The mortality credit: It's what makes the income annuity differentArticle added by Jeffrey Berson on June 4, 2013
Ranked: #103 (608 pts)
It is the pooling of mortality that makes the income annuity different, and that is why they can make the guarantees that they do. The lunch ended with my CPA friend having a different point of view. Later that day he called me and asked me to show him my best carriers for income annuities.
I was having lunch last month with a CPA friend of mine. He was telling me his new plan for retirement, not because he wanted my advice, but because he wanted me to see how cool his projection system was. His system was smart, and it showed all of his investment history over a long period of time. According to his numbers, he would be able to retire in nine years. I reminded him that at a similar lunch five years earlier, he told me he could retire in seven years. So I asked him what had changed.
He said that his formula of projections is based on his own investments and his 10-year history of returns. Five years ago, he was averaging close to 10 percent a year over the prior 10 years, so the projection model showed a seven-year horizon for retirement. Unfortunately, the market had a “correction” and his new 10-year average was closer to 4.5 percent — so it will now take him longer to retire.
I listened to his explanation and then I asked him one more question: "Why would you have all your money at risk to try to earn 4.5 percent a year? Wouldn’t it be better to have a guaranteed 6 percent return that will guarantee an income you cannot outlive?"
Of course to him, that question did not make sense. In his mind, there is no way you can guarantee 6 percent in any vehicle (legally), and so he brushed me off. I took some time to explain an income annuity to him, but he was skeptical. He wanted to know what the insurance companies invested in and how. This is not an uncommon response when dealing with CPAs (or engineers). They want to know the “anatomy of the income” so they can dissect it and understand it.
Here is my take on the anatomy of the income in a guaranteed lifetime income annuity: All income is not alike. An income annuity is an effective generator of income. It can provide high levels of guaranteed payments that cannot be outlived. In fact, it would be difficult to find another strategy that can offer the amount of income that an income annuity produces, coupled with its high level of security and stability.
The anatomy of income changes over time. Let’s look at a representation of how the payments of a guaranteed lifetime income annuity would look for a 65-year-old-man, based on a premium of $100,000, which produces an annual income of $6,500. So, how can an income annuity provide the attractive levels of income it does? An income annuity that is guaranteed for life is different in makeup than any other product on the market. It is the nature of the income payments that is different and can only be guaranteed by an insurance carrier. Guaranteed lifetime income annuity payments are comprised of:
Return of premium — Each payment includes the return of a portion of the original investment made by the policy owner.
Interest — There is a portion of each payment that comes from interest earned from the insurance company’s investment of premiums.
Mortality credit — Each payment includes income that is directly linked to the current age of the annuitant. This portion is known as mortality credit. While the payments remain the same, the proportion of the individual components changes over time. They start off mostly comprised of interest and the return of your premium, but the longer you live, the more the mortality credit comes into play.
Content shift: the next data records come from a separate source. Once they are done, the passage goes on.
/-- **Sign average**: for a reflection/swap-symmetric smooth symbol, `F(p) = Σ'_ν 𝓕F♭(ν)·cos(ν₀p₀)cos(ν₁p₁)`. -/
theorem hasSum_symbol_cos_cos (hrefl : ∀ p : Fin 2 → ℝ, F (WithLp.toLp 2 ![p 0, -p 1]) = F (WithLp.toLp 2 p))
    (hswap : ∀ p : Fin 2 → ℝ, F (WithLp.toLp 2 ![p 1, p 0]) = F (WithLp.toLp 2 p)) (p : Fin 2 → ℝ) :
    HasSum (fun ν : Fin 2 → ℤ => mFourierCoeff (symbolFlat F hper) ν *
        (((Real.cos ((ν 0 : ℝ) * p 0) : ℝ) : ℂ) * ((Real.cos ((ν 1 : ℝ) * p 1) : ℝ) : ℂ))) ((F (WithLp.toLp 2 p) : ℝ) : ℂ) := by
  obtain ⟨i1, i2, i3⟩ := symbol_sign_images hrefl hswap p
  have h1 := hasSum_symbol_apply hper hF p
  have h2 := hasSum_symbol_apply hper hF ![p 0, -p 1]
  have h3 := hasSum_symbol_apply hper hF ![-p 0, p 1]
  have h4 := hasSum_symbol_apply hper hF ![-p 0, -p 1]
  rw [i1] at h2
  rw [i2] at h3
  rw [i3] at h4
  have hs := ((h1.add h2).add h3).add h4
  have h4F : (((F (WithLp.toLp 2 p) : ℝ) : ℂ) + ((F (WithLp.toLp 2 p) : ℝ) : ℂ) + ((F (WithLp.toLp 2 p) : ℝ) : ℂ) +
      ((F (WithLp.toLp 2 p) : ℝ) : ℂ)) = 4 * ((F (WithLp.toLp 2 p) : ℝ) : ℂ) := by ring
  rw [h4F] at hs
  have hs' := hs.div_const 4
  rw [mul_div_cancel_left₀ _ (by norm_num : (4 : ℂ) ≠ 0)] at hs'
  refine hs'.congr_fun fun ν => ?_
  simp only [Fin.sum_univ_two, Matrix.cons_val_zero, Matrix.cons_val_one, Complex.ofReal_neg]
  have key := sum_sign_cexp ((ν 0 : ℝ) * p 0) ((ν 1 : ℝ) * p 1)
  push_cast at key ⊢
  rw [show Complex.I * ((ν 0 : ℂ) * (p 0 : ℂ) + (ν 1 : ℂ) * -(p 1 : ℂ)) = Complex.I * ((ν 0 : ℂ) * (p 0 : ℂ) + -((ν 1 : ℂ) * (p 1 : ℂ))) by ring,
    show Complex.I * ((ν 0 : ℂ) * -(p 0 : ℂ) + (ν 1 : ℂ) * (p 1 : ℂ)) = Complex.I * (-((ν 0 : ℂ) * (p 0 : ℂ)) + (ν 1 : ℂ) * (p 1 : ℂ)) by ring,
    show Complex.I * ((ν 0 : ℂ) * -(p 0 : ℂ) + (ν 1 : ℂ) * -(p 1 : ℂ)) = Complex.I * (-((ν 0 : ℂ) * (p 0 : ℂ)) + -((ν 1 : ℂ) * (p 1 : ℂ))) by ring]
  rw [← mul_add, ← mul_add, ← mul_add, key]
  ring

/-- **`D₄` average = symmetrised harmonic**: `F(p) = Σ'_ν Re 𝓕F♭(ν)·h_{|ν₀|,|ν₁|}(p)` (real form). -/
theorem hasSum_symbol_harmonic (hrefl : ∀ p : Fin 2 → ℝ, F (WithLp.toLp 2 ![p 0, -p 1]) = F (WithLp.toLp 2 p))
    (hswap : ∀ p : Fin 2 → ℝ, F (WithLp.toLp 2 ![p 1, p 0]) = F (WithLp.toLp 2 p)) (p : Fin 2 → ℝ) :
    HasSum (fun ν : Fin 2 → ℤ => (mFourierCoeff (symbolFlat F hper) ν).re * TrigPolyC4v.harmonic (ν 0).natAbs (ν 1).natAbs p)
      (F (WithLp.toLp 2 p)) := by
  have h1 := hasSum_symbol_cos_cos hper hF hrefl hswap p
  have h2 := hasSum_symbol_cos_cos hper hF hrefl hswap ![p 1, p 0]
  rw [hswap p] at h2
  simp only [Matrix.cons_val_zero, Matrix.cons_val_one] at h2
  have hs := (h1.add h2).div_const 2
  have hre := Complex.hasSum_re hs  -- real parts
  have hval : (((((F (WithLp.toLp 2 p) : ℝ) : ℂ) + ((F (WithLp.toLp 2 p) : ℝ) : ℂ)) / 2).re) = F (WithLp.toLp 2 p) := by
    rw [← Complex.ofReal_add, ← Complex.ofReal_ofNat, ← Complex.ofReal_div, Complex.ofReal_re]; ring
  rw [hval] at hre
  refine hre.congr_fun fun ν => ?_
  have hcos0 : Real.cos (((ν 0).natAbs : ℝ) * p 0) = Real.cos ((ν 0 : ℝ) * p 0) := by
    rw [Nat.cast_natAbs, Int.cast_abs]; rcases abs_choice (ν 0 : ℝ) with h | h <;> rw [h]; rw [neg_mul, Real.cos_neg]
  have hcos1 : Real.cos (((ν 1).natAbs : ℝ) * p 1) = Real.cos ((ν 1 : ℝ) * p 1) := by
    rw [Nat.cast_natAbs, Int.cast_abs]; rcases abs_choice (ν 1 : ℝ) with h | h <;> rw [h]; rw [neg_mul, Real.cos_neg]
  have hcos0' : Real.cos (((ν 0).natAbs : ℝ) * p 1) = Real.cos ((ν 0 : ℝ) * p 1) := by
    rw [Nat.cast_natAbs, Int.cast_abs]; rcases abs_choice (ν 0 : ℝ) with h | h <;> rw [h]; rw [neg_mul, Real.cos_neg]
  have hcos1' : Real.cos (((ν 1).natAbs : ℝ) * p 0) = Real.cos ((ν 1 : ℝ) * p 0) := by
    rw [Nat.cast_natAbs, Int.cast_abs]; rcases abs_choice (ν 1 : ℝ) with h | h <;> rw [h]; rw [neg_mul, Real.cos_neg]
  simp only [TrigPolyC4v.harmonic, hcos0, hcos1, hcos0', hcos1']
  rw [← Complex.ofReal_mul, ← Complex.ofReal_mul, ← mul_add, mul_div_assoc, ← Complex.ofReal_add, ← Complex.ofReal_ofNat,
    ← Complex.ofReal_div, Complex.re_mul_ofReal]
  ring

end Inversion

/-! ## §4 Regrouping by sign orbits: the symbol IS `cosSeries c_F`; weighted summability; the aliasing tail -/

/-- **Fibrewise regrouping over sign orbits**: a convergent `ℤ²`-series is the `ℕ²`-series of its sign-orbit sums. -/
theorem hasSum_signOrbit_fiberwise {g : (Fin 2 → ℤ) → ℝ} {a : ℝ} (h : HasSum g a) :
    HasSum (fun mn : ℕ × ℕ => ∑ ν ∈ signOrbit mn, g ν) a := by
  have h1 := h.tsum_fiberwise absPair
  refine h1.congr_fun fun mn => ?_
  show ∑ ν ∈ signOrbit mn, g ν = ∑' ν : ↥(absPair ⁻¹' {mn}), g ν
  rw [absPair_preimage mn, Finset.tsum_subtype']

/-- Summable version of the regrouping, for nonnegative families: `Σ'_{mn} Σ_{ν ∈ signOrbit mn} g ν = Σ'_ν g ν` and the regrouped family is summable. -/
theorem summable_signOrbit_fiberwise {g : (Fin 2 → ℤ) → ℝ} (h : Summable g) :
    Summable (fun mn : ℕ × ℕ => ∑ ν ∈ signOrbit mn, g ν) ∧ ∑' mn : ℕ × ℕ, ∑ ν ∈ signOrbit mn, g ν = ∑' ν, g ν :=
  ⟨(hasSum_signOrbit_fiberwise h.hasSum).summable, (hasSum_signOrbit_fiberwise h.hasSum).tsum_eq⟩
What is mortality credit? A mortality credit is also known as the "mortality yield." With an income annuity, premiums paid by those who die earlier than expected contribute to gains of the overall pool and provide a higher credit to survivors than could be achieved through individual investments outside of the pool. This is the secret formula that makes the annuity sizzle.
Clients can easily understand the idea of mortality when we talk about life insurance. My CPA friend actually has a term policy that he bought from me. He pays $3,000 per year for a $2 million term policy. So I asked him: "How do you think an insurance company can afford to pay your family $2 million if you die and only asks you for a premium of $3,000?" He did not hesitate to answer: "They pool the mortality." (I told you he was smart.)
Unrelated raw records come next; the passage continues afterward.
variable (R : Type u) [CommRing R] [IsLocalRing R] [IsNoetherianRing R] [IsReduced R]
  (K : Type u) [CommRing K] [Algebra R K] [IsFractionRing R K]

/-- An idempotent-type lift: for a maximal ideal `I` of the (Artinian, reduced) total ring of
fractions `K`, there is `e ∈ R̄` mapping to `1` in `K/I` and to `0` in every other `K/J`.
[cite: StacksProject, Tag 02LX] -/
theorem exists_idempotent_lift (I : MaximalSpectrum K) :
    ∃ e ∈ integralClosure R K, Ideal.Quotient.mk I.asIdeal e = 1 ∧
      ∀ J : MaximalSpectrum K, J ≠ I → Ideal.Quotient.mk J.asIdeal e = 0 := by
  classical
  haveI : IsArtinianRing K := isArtinianRing_of_isFractionRing_of_isReduced (R := R) K
  haveI : IsReduced K := isReduced_of_isFractionRing R K
  set E := IsArtinianRing.equivPi K with hE
  set f : ∀ J : MaximalSpectrum K, K ⧸ J.asIdeal := Pi.single I 1 with hf
  set e : K := E.symm f with he
  have hproj : ∀ J : MaximalSpectrum K, Ideal.Quotient.mk J.asIdeal e = f J := by
    intro J
    have h1 : E e J = f J := by
      rw [he, AlgEquiv.apply_symm_apply]
    rw [IsArtinianRing.equivPi_apply] at h1
    exact h1
  refine ⟨e, ?_, ?_, ?_⟩
  · -- `e² = e`, so `e` is a root of `X² - X`
    have hff : f * f = f := by
      rw [hf, ← Pi.single_mul, mul_one]
    have hee : e * e = e := by
      rw [he, ← map_mul, hff]
    refine ⟨X ^ 2 - X, (monic_X_pow 2).sub_of_left (by rw [degree_X_pow, degree_X]; decide), ?_⟩
    rw [eval₂_sub, eval₂_X_pow, eval₂_X, pow_two, hee, sub_self]
  · rw [hproj, hf, Pi.single_eq_same]
  · intro J hJ
    rw [hproj, hf, Pi.single_eq_of_ne hJ]

/-- Elements of `K` agreeing in every residue field `K/I`, `I` maximal, are equal (`K` is a
reduced Artinian ring, `K ≅ ∏ K/I`). [cite: StacksProject, Tag 02LX] -/
theorem eq_of_forall_quotient_mk_eq {K : Type u} [CommRing K] [IsArtinianRing K] [IsReduced K]
    {x y : K}
    (h : ∀ I : MaximalSpectrum K, Ideal.Quotient.mk I.asIdeal x = Ideal.Quotient.mk I.asIdeal y) :
    x = y := by
  apply (IsArtinianRing.equivPi K).injective
  funext I
  rw [IsArtinianRing.equivPi_apply, IsArtinianRing.equivPi_apply]
  exact h I


/-- The image `R̄_I ⊆ K/I` of the integral closure `R̄` in a residue field of the total ring of
fractions is a principal ideal domain: an integrally closed Noetherian domain of dimension `≤ 1`
with fraction field `K/I` (a Dedekind domain) having finitely many maximal ideals — each contains
the image of a non-zero-divisor `c ∈ 𝔪`, which is nonzero in `K/I`.
[cite: Kollar2007, Thm. 1.101] -/
theorem isPrincipalIdealRing_map_integralClosure (hdim : ringKrullDim R = 1)
    [Module.Finite R (integralClosure R K)] (I : MaximalSpectrum K) :
    IsPrincipalIdealRing ↥((integralClosure R K).map (Ideal.Quotient.mkₐ R I.asIdeal)) := by
  classical
  haveI : IsArtinianRing K := isArtinianRing_of_isFractionRing_of_isReduced (R := R) K
  haveI : IsReduced K := isReduced_of_isFractionRing R K
  letI hKI : Field (K ⧸ I.asIdeal) := Ideal.Quotient.field I.asIdeal
  set π : K →ₐ[R] K ⧸ I.asIdeal := Ideal.Quotient.mkₐ R I.asIdeal with hπdef
  have hπ : ∀ x : K, π x = Ideal.Quotient.mk I.asIdeal x := fun x => rfl
  set N := integralClosure R K with hN
  set NI : Subalgebra R (K ⧸ I.asIdeal) := N.map π with hNI
  -- the structure maps
  have hval : ∀ y : NI, algebraMap NI (K ⧸ I.asIdeal) y = (y : K ⧸ I.asIdeal) := fun y => rfl
  have hvalR : ∀ r : R, ((algebraMap R NI r : NI) : K ⧸ I.asIdeal) =
      π (algebraMap R K r) := fun r => by
    rw [AlgHom.commutes]; rfl
  -- (1) `NI` is integral and module-finite over `R`, hence a Noetherian domain
  haveI hint : Algebra.IsIntegral R NI := by
    refine ⟨fun x => ?_⟩
    obtain ⟨y, hy, hyx⟩ := Subalgebra.mem_map.mp x.2
    have h1 : IsIntegral R (π y) := IsIntegral.map π hy
    rw [hyx] at h1
    exact (isIntegral_algHom_iff NI.val Subtype.val_injective).mp h1
  haveI hfinNI : Module.Finite R NI :=
    Module.Finite.of_surjective (π.subalgebraMap N).toLinearMap (AlgHom.subalgebraMap_surjective N π)
  haveI : IsNoetherianRing NI :=
    isNoetherian_of_tower R (isNoetherian_of_isNoetherianRing_of_finite R NI)
  -- a non-zero-divisor `c ∈ 𝔪`; its image in `NI` is nonzero
  obtain ⟨c, hcm, hc0⟩ := exists_mem_maximalIdeal_mem_nonZeroDivisors R hdim
  have hunit : ∀ s : R, s ∈ R⁰ → IsUnit (π (algebraMap R K s)) := fun s hs =>
    (IsLocalization.map_units K ⟨s, hs⟩).map π
  have hne : ∀ s : R, s ∈ R⁰ → (algebraMap R NI s : NI) ≠ 0 := by
    intro s hs h
    have h' : ((algebraMap R NI s : NI) : K ⧸ I.asIdeal) = 0 := by rw [h]; rfl
    rw [hvalR] at h'
    exact (hunit s hs).ne_zero h'
  -- (2) `K/I` is the fraction field of `NI`
  haveI hfrac : IsFractionRing NI (K ⧸ I.asIdeal) := by
    refine (isLocalization_iff _ _).mpr ⟨?_, ?_, ?_⟩
    · rintro ⟨y, hy⟩
      exact isUnit_iff_ne_zero.mpr (by
        rw [hval]; exact Subtype.coe_ne_coe.mpr (nonZeroDivisors.ne_zero hy))
    · intro z
      obtain ⟨q, rfl⟩ := Ideal.Quotient.mk_surjective z
      obtain ⟨⟨a, s⟩, hq⟩ := IsLocalization.surj R⁰ q
      refine ⟨⟨algebraMap R NI a, ⟨algebraMap R NI s, mem_nonZeroDivisors_of_ne_zero
        (hne s s.2)⟩⟩, ?_⟩
      change Ideal.Quotient.mk I.asIdeal q * ((algebraMap R NI (s : R) : NI) : K ⧸ I.asIdeal) =
        ((algebraMap R NI a : NI) : K ⧸ I.asIdeal)
      rw [hvalR, hvalR, hπ, hπ, ← map_mul, hq]
    · intro x y hxy
      exact ⟨1, by rw [Subtype.ext hxy]⟩
  -- (3) `NI` is integrally closed
  haveI hic : IsIntegrallyClosed NI := by
    refine (isIntegrallyClosed_iff (K ⧸ I.asIdeal)).mpr fun {x} hx => ?_
    have hxR : IsIntegral R x := isIntegral_trans x hx
    obtain ⟨p, hp, hpx⟩ := hxR
    obtain ⟨q₀, hq₀⟩ := Ideal.Quotient.mk_surjective x
    obtain ⟨e, heN, heI, heJ⟩ := exists_idempotent_lift R K I
    -- `q = e q₀` is a root of `X · p`
    have hq : IsIntegral R (e * q₀) := by
      refine ⟨X * p, monic_X.mul hp, ?_⟩
      apply eq_of_forall_quotient_mk_eq (K := K)
      intro J
      rw [map_zero, Polynomial.hom_eval₂, eval₂_mul, eval₂_X, map_mul]
      by_cases hJ : J = I
      · subst hJ
        rw [heI, one_mul, hq₀]
        have : eval₂ ((Ideal.Quotient.mk J.asIdeal).comp (algebraMap R K)) x p = 0 := hpx
        rw [this, mul_zero]
      · rw [heJ J hJ, zero_mul, zero_mul]
    refine ⟨⟨π (e * q₀), Subalgebra.mem_map.mpr ⟨e * q₀, hq, rfl⟩⟩, ?_⟩
    rw [hval]
    change π (e * q₀) = x
    rw [map_mul, hπ e, heI, one_mul, hπ, hq₀]
  -- (4) dimension `≤ 1`, so `NI` is a Dedekind domain
  have hdimNI : ringKrullDim NI ≤ 1 :=
    (Literature.RingTheory.KrullDimension.ringKrullDim_le_of_isIntegral (R := R) (S := NI)).trans
      hdim.le
  haveI : Ring.KrullDimLE 1 NI := Ring.krullDimLE_iff.mpr hdimNI
  haveI : Ring.DimensionLEOne NI :=
    ⟨fun hne hp => (Ring.krullDimLE_one_iff_of_noZeroDivisors.mp inferInstance) _ hne hp⟩
  haveI : IsDedekindDomain NI := { }
  -- (5) finitely many maximal ideals: all contain the nonzero element `c`
  set cN : NI := algebraMap R NI c with hcN
  have hJ0 : Ideal.span {cN} ≠ ⊥ := by
    rw [Ne, Ideal.span_singleton_eq_bot]; exact hne c hc0
  have hmax : ∀ P : Ideal NI, P.IsMaximal → Ideal.span {cN} ≤ P := by
    intro P hP
    rw [Ideal.span_singleton_le_iff_mem]
    have h1 : (P.comap (algebraMap R NI)).IsMaximal :=
      Ideal.isMaximal_comap_of_isIntegral_of_isMaximal (R := R) P
    have h2 : P.comap (algebraMap R NI) = maximalIdeal R := IsLocalRing.eq_maximalIdeal h1
    have h3 : c ∈ P.comap (algebraMap R NI) := h2 ▸ hcm
    exact h3
  have hfin : {P : Ideal NI | P.IsMaximal}.Finite := by
    refine ((Ideal.finite_factors hJ0).image
      (fun v : IsDedekindDomain.HeightOneSpectrum NI => v.asIdeal)).subset ?_
    intro P hP
    have hPmax : P.IsMaximal := hP
    have hPne : P ≠ ⊥ := fun h => hJ0 (le_bot_iff.mp (h ▸ hmax P hPmax))
    refine ⟨⟨P, hPmax.isPrime, hPne⟩, ?_, rfl⟩
    change P ∣ Ideal.span {cN}
    exact Ideal.dvd_iff_le.mpr (hmax P hPmax)
  exact IsPrincipalIdealRing.of_finite_maximals hfin

/-- **The normalization of a reduced one-dimensional local ring is a principal ideal ring** (it is
a finite product of semilocal Dedekind domains): every ideal `J` of the module-finite integral
closure `R̄ ⊆ K` is principal, generated by `Σ_I e_I t_I` where, for each maximal ideal `I` of the
Artinian reduced ring `K`, `e_I ∈ R̄` is the corresponding idempotent and `t_I ∈ J` maps to a
generator of the image of `J` in the PID `R̄_I ⊆ K/I`. In particular `𝔪 R̄` is principal.
[cite: Kollar2007, Thm. 1.101] -/
theorem isPrincipalIdealRing_integralClosure (hdim : ringKrullDim R = 1)
    [Module.Finite R (integralClosure R K)] :
    IsPrincipalIdealRing (integralClosure R K) := by
  classical
  haveI : IsArtinianRing K := isArtinianRing_of_isFractionRing_of_isReduced (R := R) K
  haveI : IsReduced K := isReduced_of_isFractionRing R K
  haveI : Fintype (MaximalSpectrum K) := Fintype.ofFinite _
  set N := integralClosure R K with hN
  -- notation for the components
  let F : MaximalSpectrum K → Type u := fun I => K ⧸ I.asIdeal
  let π : ∀ I : MaximalSpectrum K, K →ₐ[R] F I := fun I => Ideal.Quotient.mkₐ R I.asIdeal
  have hπ : ∀ (I) (x : K), π I x = Ideal.Quotient.mk I.asIdeal x := fun I x => rfl
  let π' : ∀ I : MaximalSpectrum K, N →ₐ[R] (N.map (π I)) := fun I => (π I).subalgebraMap N
  have hπ' : ∀ (I) (x : N), ((π' I x : N.map (π I)) : F I) = π I (x : K) := fun I x => rfl
  have hπ'surj : ∀ I, Function.Surjective (π' I) := fun I => AlgHom.subalgebraMap_surjective N (π I)
  haveI hPI : ∀ I : MaximalSpectrum K, IsPrincipalIdealRing (N.map (π I)) := fun I =>
    isPrincipalIdealRing_map_integralClosure R K hdim I
  -- idempotents
  have hid := fun I : MaximalSpectrum K => exists_idempotent_lift R K I
  choose e heN heI heJ using hid
  refine ⟨fun J => ?_⟩
  -- generators of the images
  have hgen : ∀ I : MaximalSpectrum K, ∃ t : N, t ∈ J ∧ J.map (π' I) = Ideal.span {π' I t} := by
    intro I
    obtain ⟨τ, hτ⟩ := (hPI I).principal (J.map (π' I))
    have hτmem : τ ∈ J.map (π' I) := by rw [hτ]; exact Ideal.mem_span_singleton_self τ
    obtain ⟨t, htJ, htτ⟩ := (Ideal.mem_map_iff_of_surjective (π' I) (hπ'surj I)).mp hτmem
    exact ⟨t, htJ, by rw [htτ]; exact hτ⟩
  choose t htJ htgen using hgen
  set τ : N := ∑ I, (⟨e I, heN I⟩ : N) * t I with hτdef
  have hτJ : τ ∈ J := Ideal.sum_mem _ fun I _ => Ideal.mul_mem_left _ _ (htJ I)
  -- components of sums against the idempotents
  have hcomp : ∀ (m : MaximalSpectrum K → N) (I₀ : MaximalSpectrum K),
      π I₀ ((∑ I, (⟨e I, heN I⟩ : N) * m I : N) : K) = π I₀ (m I₀ : K) := by
    intro m I₀
    rw [AddSubmonoidClass.coe_finsetSum, map_sum]
    rw [Finset.sum_eq_single I₀]
    · rw [Subalgebra.coe_mul, map_mul]
      change π I₀ (e I₀) * _ = _
      rw [hπ, heI, one_mul]
    · intro I _ hI
      rw [Subalgebra.coe_mul, map_mul]
      change π I₀ (e I) * _ = 0
      rw [hπ, heJ I I₀ (Ne.symm hI), zero_mul]
    · intro h; exact absurd (Finset.mem_univ I₀) h
  refine ⟨⟨τ, le_antisymm ?_ ?_⟩⟩
  · -- `J ≤ (τ)`
    intro x hx
    have hxI : ∀ I, ∃ m : N, π' I x = π' I m * π' I (t I) := by
      intro I
      have h1 : π' I x ∈ J.map (π' I) := Ideal.mem_map_of_mem _ hx
      rw [htgen I] at h1
      obtain ⟨a, ha⟩ := Ideal.mem_span_singleton'.mp h1
      obtain ⟨m, hm⟩ := hπ'surj I a
      exact ⟨m, by rw [hm, ha]⟩
    choose m hm using hxI
    set n : N := ∑ I, (⟨e I, heN I⟩ : N) * m I with hndef
    have hxn : x = n * τ := by
      apply Subtype.ext
      apply eq_of_forall_quotient_mk_eq (K := K)
      intro I₀
      rw [← hπ, ← hπ, Subalgebra.coe_mul, map_mul]
      rw [hndef, hτdef, hcomp m I₀, hcomp t I₀, ← hπ', ← hπ', ← hπ', hm I₀]
      rfl
    rw [hxn]
    exact Ideal.mul_mem_left _ _ (Ideal.mem_span_singleton_self τ)
  · rw [Ideal.span_singleton_le_iff_mem]
    exact hτJ

end Principal

end Literature.AlgebraicGeometry.Resolution

end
Income annuities work the same way. It is the pooling of mortality that makes the income annuity different, and that is why they can make the guarantees that they do. The lunch ended with my CPA friend having a different point of view. Later that day he called me and asked me to show him my best carriers for income annuities. Surprisingly he has invested some of his own money into the concept (not all of it), and since that lunch, he has referred me three different clients who turned into sales. Sometimes, one simple explanation can help you convince even the smartest of clients.